Wow, this birdshit is REALLY drying up at the bottom of the cage this time. There’s not a whole lot coming out, but we’ll get through it somehow, my friends. I’ll just pick some stuff here at random, some things your old boy Waldo may not be too familiar with. OK, this is plain silly. HUMANITY DELETE are releasing Never Ending Nightmares. This is death metal, with a little more of a thrashy edge. They call it “paranormal death metal,” and I suppose it could be considered that given their topics (see the below video for “The Jenglot”). This is a one-man band and has that Swedish death vibe a little. The riffs are kind of cool, but the drum machine never really changes, so it gets a little sterile. I dunno, I think this is pretty beaking fun. Nothing too complex or arty here, just pure death metal fun brought to you by Rogga Johansson (Paganizer, Ribspreader, Bonegnawer, Fondlecorpse and more). Check this out. It’s not plain silly--I take that back--just pure death metal fun. 6 Fucking Pecks.
OK, keeping on the one-man band sort of vibe is OPIUM WARLORDS, We Meditate Under the Pussy in the Sky. The best way for me to wrap my bird-brain around this is by calling it black metal doom. I assume that the “Pussy in the Sky” is a reference to god, and not me when I am flying, because I, my friends, am certainly no pussy. Anyway, this is squawking SLOW with a capital S, and DOOM with a capital D. There are five tracks here, and I can kind of hear a little Abruptum in the vocals, and the dronier side of doom like Blood of the Black Owl. This is pretty cool--interesting, at least--but it’s kind of hard to make a clear distinction on whether I like it or not, because it is a little out there. I wonder if there was actually opium involved in the creation of this. 5 Fucking Pecks.

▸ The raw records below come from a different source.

import Summits.Ventures.Crystal3D.Theorems.StickyWulffConstantStackingLiminfSliceMinkowski
import Summits.Ventures.Crystal3D.Theorems.StickyWulffConstantStackingLiminfSliceInner
import Summits.Ventures.Crystal3D.Theorems.StickyWulffConstantStackingLiminfSliceArea
import HarnessLib

/-!
# The sections of the stacking Wulff bodies `W_f` are EXACTLY the slice hexagons (crux
# `StackingLiminf`, stmt-Ventures-19145, line `LayerChain`, Step 2)

Route `StickyWulffConstant` of the venture `Summits/Ventures/Crystal3D` (cell `crystal3d-full`).
Combining the OUTER tent-window bounds for every `f ∈ [0,1]` (`…SliceMinkowski.lean`,
`stackSlice_subset_tentWindow_*`) with the INNER windows of `…SliceInner.lean`
(`tentWindow_subset_stackSlice_*`, crystal3d-full eng) we get SET EQUALITIES: in each chamber the
section `stackSlice f (√(2/3)·Z)` of `W_f` IS the tent window (= the hexagon `α_f Δ + β_f (−Δ)`), and
hence (`volume_tentWindow`, `…SliceArea.lean`) its EXACT AREA in closed form:
* `|Z| ≤ 1`:   `|S_f(Z)| = (√3/2)(27 − w²)`, `w = (1−2f)Z`;
* `1 ≤ Z ≤ 3`: `|S_f(Z)| = (√3/4)(k w² + 12w + 24)`, `w = 3 − Z`, `k = 1 + 2f(1−f)`;
* `−3 ≤ Z ≤ −1`: the same with `w = 3 + Z`;
and `S_f(Z) = ∅` for `|Z| > 3` (`stackSlice_eq_empty`).  These are the inputs of the volume law
`|W_f| = 4√2(16 + f(1−f))` (separate file).  WHAT THIS IS NOT: anything about the chimera; rung F-C1
not moved.
-/

noncomputable section

namespace Summit.Ventures.Crystal3D.Theorems

open MeasureTheory Set
open Summit.Ventures.Crystal3D.LayerChain

/-- **Exact section, chamber `|Z| ≤ 1`.** -/
theorem stackSlice_eq_tentWindow_mid (f Z : ℝ) (hf0 : 0 ≤ f) (hf1 : f ≤ 1) (hZ1 : -1 ≤ Z)
    (hZ2 : Z ≤ 1) :
    stackSlice f (Real.sqrt (2 / 3) * Z) =
      {p : ℝ × ℝ | Real.sqrt 3 * (-3 / 2 + (1 - 2 * f) * Z / 6) ≤ p.2 ∧
        p.2 ≤ Real.sqrt 3 * (3 / 2 + (1 - 2 * f) * Z / 6) ∧
        |p.1| ≤ 3 - Real.sqrt 3 / 3 * |p.2 - Real.sqrt 3 * (-((1 - 2 * f) * Z / 3))|} :=
  Subset.antisymm (stackSlice_subset_tentWindow_mid f Z hf0 hf1)
    (tentWindow_subset_stackSlice_mid f Z hf0 hf1 hZ1 hZ2)

/-- **Exact section, chamber `1 ≤ Z ≤ 3`.** -/
theorem stackSlice_eq_tentWindow_top (f Z : ℝ) (hf0 : 0 ≤ f) (hf1 : f ≤ 1) (hZ1 : 1 ≤ Z)
    (hZ2 : Z ≤ 3) :
    stackSlice f (Real.sqrt (2 / 3) * Z) =
      {p : ℝ × ℝ | Real.sqrt 3 * (-1 - (3 - Z) / 6 - f * (3 - Z) / 6) ≤ p.2 ∧
        p.2 ≤ Real.sqrt 3 * (1 + (3 - Z) / 3 - f * (3 - Z) / 6) ∧
        |p.1| ≤ (2 + (3 - Z) / 2) -
          Real.sqrt 3 / 3 * |p.2 - Real.sqrt 3 * (-((3 - Z) / 6) + f * (3 - Z) / 3)|} :=
  Subset.antisymm (stackSlice_subset_tentWindow_top f Z hf0 hf1)
    (tentWindow_subset_stackSlice_top f Z hf0 hf1 hZ1 hZ2)

/-- **Exact section, chamber `−3 ≤ Z ≤ −1`.** -/
theorem stackSlice_eq_tentWindow_bot (f Z : ℝ) (hf0 : 0 ≤ f) (hf1 : f ≤ 1) (hZ1 : -3 ≤ Z)
    (hZ2 : Z ≤ -1) :
    stackSlice f (Real.sqrt (2 / 3) * Z) =
      {p : ℝ × ℝ | Real.sqrt 3 * (-1 - (3 + Z) / 3 + f * (3 + Z) / 6) ≤ p.2 ∧
        p.2 ≤ Real.sqrt 3 * (1 + (3 + Z) / 6 + f * (3 + Z) / 6) ∧
        |p.1| ≤ (2 + (3 + Z) / 2) -
          Real.sqrt 3 / 3 * |p.2 - Real.sqrt 3 * ((3 + Z) / 6 - f * (3 + Z) / 3)|} :=
  Subset.antisymm (stackSlice_subset_tentWindow_bot f Z hf0 hf1)
    (tentWindow_subset_stackSlice_bot f Z hf0 hf1 hZ1 hZ2)

/-- **Exact area, chamber `|Z| ≤ 1`:** `|S_f(Z)| = (√3/2)(27 − ((1−2f)Z)²)`. -/
theorem volume_stackSlice_mid (f Z : ℝ) (hf0 : 0 ≤ f) (hf1 : f ≤ 1) (hZ1 : -1 ≤ Z) (hZ2 : Z ≤ 1) :
    volume (stackSlice f (Real.sqrt (2 / 3) * Z)) =
      ENNReal.ofReal (Real.sqrt 3 / 2 * (27 - ((1 - 2 * f) * Z) ^ 2)) := by
  have h3 : Real.sqrt 3 * Real.sqrt 3 = 3 := Real.mul_self_sqrt (by norm_num)
  have hs : 0 < Real.sqrt 3 := Real.sqrt_pos.2 (by norm_num)
  have hw1 : -1 ≤ (1 - 2 * f) * Z := by nlinarith
  have hw2 : (1 - 2 * f) * Z ≤ 1 := by nlinarith
  rw [stackSlice_eq_tentWindow_mid f Z hf0 hf1 hZ1 hZ2,
    volume_tentWindow _ _ _ _ _ (by nlinarith) (by nlinarith) (by positivity) (by nlinarith)
      (by nlinarith)]
  congr 1
  linear_combination (-(Real.sqrt 3 / 3) *
    ((3 / 2 - (1 - 2 * f) * Z / 2) ^ 2 + (3 / 2 + (1 - 2 * f) * Z / 2) ^ 2)) * h3

/-- **Exact area, chamber `1 ≤ Z ≤ 3`:** `|S_f(Z)| = (√3/4)((1 + 2f(1−f))w² + 12w + 24)`, `w = 3 − Z`. -/
theorem volume_stackSlice_top (f Z : ℝ) (hf0 : 0 ≤ f) (hf1 : f ≤ 1) (hZ1 : 1 ≤ Z) (hZ2 : Z ≤ 3) :
    volume (stackSlice f (Real.sqrt (2 / 3) * Z)) =
      ENNReal.ofReal (Real.sqrt 3 / 4 *
        ((1 + 2 * f * (1 - f)) * (3 - Z) ^ 2 + 12 * (3 - Z) + 24)) := by
  have h3 : Real.sqrt 3 * Real.sqrt 3 = 3 := Real.mul_self_sqrt (by norm_num)
  have hs : 0 < Real.sqrt 3 := Real.sqrt_pos.2 (by norm_num)
  have hw : 0 ≤ 3 - Z := by linarith
  have hfw : 0 ≤ f * (3 - Z) := mul_nonneg hf0 hw
  have hfw' : f * (3 - Z) ≤ 3 - Z := by nlinarith
  rw [stackSlice_eq_tentWindow_top f Z hf0 hf1 hZ1 hZ2,
    volume_tentWindow _ _ _ _ _ (by nlinarith) (by nlinarith) (by positivity) (by nlinarith)
      (by nlinarith)]
  congr 1
  linear_combination (-(Real.sqrt 3 / 3) *
    ((1 + f * (3 - Z) / 2) ^ 2 + (1 + (3 - Z) / 2 - f * (3 - Z) / 2) ^ 2)) * h3

/-- **Exact area, chamber `−3 ≤ Z ≤ −1`:** `|S_f(Z)| = (√3/4)((1 + 2f(1−f))w² + 12w + 24)`, `w = 3 + Z`. -/
theorem volume_stackSlice_bot (f Z : ℝ) (hf0 : 0 ≤ f) (hf1 : f ≤ 1) (hZ1 : -3 ≤ Z)
    (hZ2 : Z ≤ -1) :
    volume (stackSlice f (Real.sqrt (2 / 3) * Z)) =
      ENNReal.ofReal (Real.sqrt 3 / 4 *
        ((1 + 2 * f * (1 - f)) * (3 + Z) ^ 2 + 12 * (3 + Z) + 24)) := by
  have h3 : Real.sqrt 3 * Real.sqrt 3 = 3 := Real.mul_self_sqrt (by norm_num)
  have hs : 0 < Real.sqrt 3 := Real.sqrt_pos.2 (by norm_num)
  have hw : 0 ≤ 3 + Z := by linarith
  have hfw : 0 ≤ f * (3 + Z) := mul_nonneg hf0 hw
  have hfw' : f * (3 + Z) ≤ 3 + Z := by nlinarith
  rw [stackSlice_eq_tentWindow_bot f Z hf0 hf1 hZ1 hZ2,
    volume_tentWindow _ _ _ _ _ (by nlinarith) (by nlinarith) (by positivity) (by nlinarith)
      (by nlinarith)]
  congr 1
  linear_combination (-(Real.sqrt 3 / 3) *
    ((1 + (3 + Z) / 2 - f * (3 + Z) / 2) ^ 2 + (1 + f * (3 + Z) / 2) ^ 2)) * h3

/-- The section of `W_f` at height `√(2/3)·Z` has area zero for `|Z| > 3` (it is empty). -/
theorem volume_stackSlice_eq_zero (f Z : ℝ) (hf0 : 0 ≤ f) (hf1 : f ≤ 1) (hZ : 3 < |Z|) :
    volume (stackSlice f (Real.sqrt (2 / 3) * Z)) = 0 := by
  rw [stackSlice_eq_empty f hf0 hf1 hZ, measure_empty]

end Summit.Ventures.Crystal3D.Theorems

The Polish metal dudez are back, I guess; I don’t think they ever really went too far. HELLECTRICITY release their second album, Salem’s Blood. This is trad metal. It’s okay... not as fun as a lot of this type of stuff. I REALLY have a problem with the vocals; I mean, they just aren’t good. This walks that fine line between heavy metal and hard rock. So, yeah, it’s like that. The riffs are fairly derivative and nothing really stands out. I just prefer a little more fun in my metal like this, but if this is your thing, head out on your Harley and blast this. This is an utterly stupid name, too, so 3 FUCKING PECKS.
Well, that’s it for this week. I’ll have my best of the year in my next segment, so check it. Waldo out.